* [How to complete this task]: Repeat the lines below exactly as written, please, from the line with "measurable embedding from" to the line with "Purpose: the [A]-input", both lines included, and no others.

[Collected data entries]
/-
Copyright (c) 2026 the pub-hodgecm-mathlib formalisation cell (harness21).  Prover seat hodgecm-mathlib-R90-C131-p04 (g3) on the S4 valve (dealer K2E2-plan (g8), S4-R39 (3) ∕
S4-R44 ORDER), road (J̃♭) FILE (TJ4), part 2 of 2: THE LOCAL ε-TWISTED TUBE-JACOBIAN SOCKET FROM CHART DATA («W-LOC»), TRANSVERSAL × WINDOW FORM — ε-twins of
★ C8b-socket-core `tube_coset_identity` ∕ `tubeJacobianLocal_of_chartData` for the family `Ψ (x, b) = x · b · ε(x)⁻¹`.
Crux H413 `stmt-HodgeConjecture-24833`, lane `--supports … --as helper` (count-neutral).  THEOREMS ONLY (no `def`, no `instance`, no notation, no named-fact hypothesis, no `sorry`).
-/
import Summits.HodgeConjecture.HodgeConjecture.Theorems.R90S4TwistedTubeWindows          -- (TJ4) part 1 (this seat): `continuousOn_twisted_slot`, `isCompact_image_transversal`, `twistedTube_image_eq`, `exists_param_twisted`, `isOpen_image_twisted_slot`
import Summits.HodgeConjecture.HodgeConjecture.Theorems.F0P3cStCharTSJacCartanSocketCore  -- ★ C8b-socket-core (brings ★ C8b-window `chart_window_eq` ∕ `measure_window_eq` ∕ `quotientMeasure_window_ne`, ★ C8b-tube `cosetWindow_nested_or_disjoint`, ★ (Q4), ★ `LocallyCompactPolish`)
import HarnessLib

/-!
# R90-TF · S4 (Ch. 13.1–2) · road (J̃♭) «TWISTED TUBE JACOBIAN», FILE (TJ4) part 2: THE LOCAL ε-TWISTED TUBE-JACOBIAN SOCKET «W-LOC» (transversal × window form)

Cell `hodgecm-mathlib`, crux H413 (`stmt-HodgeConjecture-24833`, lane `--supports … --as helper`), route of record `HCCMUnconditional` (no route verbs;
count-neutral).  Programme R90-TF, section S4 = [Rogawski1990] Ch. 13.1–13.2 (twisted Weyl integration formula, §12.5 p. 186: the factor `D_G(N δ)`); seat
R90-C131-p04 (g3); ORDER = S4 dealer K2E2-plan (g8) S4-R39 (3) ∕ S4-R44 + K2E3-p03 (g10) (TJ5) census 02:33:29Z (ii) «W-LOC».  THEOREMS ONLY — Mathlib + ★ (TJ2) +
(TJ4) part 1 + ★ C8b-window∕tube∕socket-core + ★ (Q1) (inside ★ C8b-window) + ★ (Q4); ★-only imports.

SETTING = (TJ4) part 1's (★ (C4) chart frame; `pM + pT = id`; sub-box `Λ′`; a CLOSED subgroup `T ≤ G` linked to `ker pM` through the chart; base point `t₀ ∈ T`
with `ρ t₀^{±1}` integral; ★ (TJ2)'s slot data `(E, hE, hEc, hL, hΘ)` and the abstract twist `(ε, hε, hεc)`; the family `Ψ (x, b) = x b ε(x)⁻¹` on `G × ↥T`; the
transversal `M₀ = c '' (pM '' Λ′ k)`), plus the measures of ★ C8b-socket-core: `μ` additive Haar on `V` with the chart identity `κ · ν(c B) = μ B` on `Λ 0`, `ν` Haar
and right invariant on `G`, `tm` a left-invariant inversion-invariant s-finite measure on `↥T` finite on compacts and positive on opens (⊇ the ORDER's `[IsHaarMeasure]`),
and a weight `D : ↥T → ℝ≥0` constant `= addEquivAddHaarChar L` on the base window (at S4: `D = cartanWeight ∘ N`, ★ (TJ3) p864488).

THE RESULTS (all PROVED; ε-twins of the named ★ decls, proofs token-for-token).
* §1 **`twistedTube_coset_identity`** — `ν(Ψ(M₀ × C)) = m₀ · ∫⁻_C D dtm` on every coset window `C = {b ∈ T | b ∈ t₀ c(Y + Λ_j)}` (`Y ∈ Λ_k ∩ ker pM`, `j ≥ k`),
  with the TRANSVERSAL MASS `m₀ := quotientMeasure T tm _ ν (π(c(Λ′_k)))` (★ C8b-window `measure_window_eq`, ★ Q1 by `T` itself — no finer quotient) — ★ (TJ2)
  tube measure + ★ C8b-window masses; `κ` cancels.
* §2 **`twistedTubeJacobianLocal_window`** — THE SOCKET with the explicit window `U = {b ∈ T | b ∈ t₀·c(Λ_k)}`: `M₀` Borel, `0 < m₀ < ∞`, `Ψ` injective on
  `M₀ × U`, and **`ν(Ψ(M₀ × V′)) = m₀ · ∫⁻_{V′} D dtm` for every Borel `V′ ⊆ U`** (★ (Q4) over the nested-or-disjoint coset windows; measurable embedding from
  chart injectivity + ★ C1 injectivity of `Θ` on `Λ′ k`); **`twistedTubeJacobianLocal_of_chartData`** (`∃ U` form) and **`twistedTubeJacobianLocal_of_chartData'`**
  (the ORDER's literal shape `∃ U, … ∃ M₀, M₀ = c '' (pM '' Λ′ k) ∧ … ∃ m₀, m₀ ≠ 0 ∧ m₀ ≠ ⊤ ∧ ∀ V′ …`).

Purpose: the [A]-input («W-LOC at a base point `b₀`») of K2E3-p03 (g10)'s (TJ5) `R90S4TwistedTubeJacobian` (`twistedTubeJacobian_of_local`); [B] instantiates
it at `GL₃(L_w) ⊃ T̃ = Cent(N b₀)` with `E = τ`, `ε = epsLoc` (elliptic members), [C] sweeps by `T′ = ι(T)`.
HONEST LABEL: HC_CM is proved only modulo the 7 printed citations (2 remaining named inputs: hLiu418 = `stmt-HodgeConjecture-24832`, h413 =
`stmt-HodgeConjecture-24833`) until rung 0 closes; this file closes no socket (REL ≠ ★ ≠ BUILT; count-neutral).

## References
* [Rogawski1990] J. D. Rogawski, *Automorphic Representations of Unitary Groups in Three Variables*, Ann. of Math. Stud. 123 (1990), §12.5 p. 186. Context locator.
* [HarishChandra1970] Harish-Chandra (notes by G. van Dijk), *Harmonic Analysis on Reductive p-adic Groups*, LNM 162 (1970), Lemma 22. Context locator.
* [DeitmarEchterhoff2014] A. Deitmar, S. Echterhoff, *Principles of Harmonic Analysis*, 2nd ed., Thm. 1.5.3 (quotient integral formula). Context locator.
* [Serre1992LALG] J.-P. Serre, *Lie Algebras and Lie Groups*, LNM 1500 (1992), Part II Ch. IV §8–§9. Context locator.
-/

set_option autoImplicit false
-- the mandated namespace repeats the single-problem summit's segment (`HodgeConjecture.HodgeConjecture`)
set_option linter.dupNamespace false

* [The answer]:
  `M₀ × U`, and **`ν(Ψ(M₀ × V′)) = m₀ · ∫⁻_{V′} D dtm` for every Borel `V′ ⊆ U`** (★ (Q4) over the nested-or-disjoint coset windows; measurable embedding from
  chart injectivity + ★ C1 injectivity of `Θ` on `Λ′ k`); **`twistedTubeJacobianLocal_of_chartData`** (`∃ U` form) and **`twistedTubeJacobianLocal_of_chartData'`**
  (the ORDER's literal shape `∃ U, … ∃ M₀, M₀ = c '' (pM '' Λ′ k) ∧ … ∃ m₀, m₀ ≠ 0 ∧ m₀ ≠ ⊤ ∧ ∀ V′ …`).

Purpose: the [A]-input («W-LOC at a base point `b₀`») of K2E3-p03 (g10)'s (TJ5) `R90S4TwistedTubeJacobian` (`twistedTubeJacobian_of_local`); [B] instantiates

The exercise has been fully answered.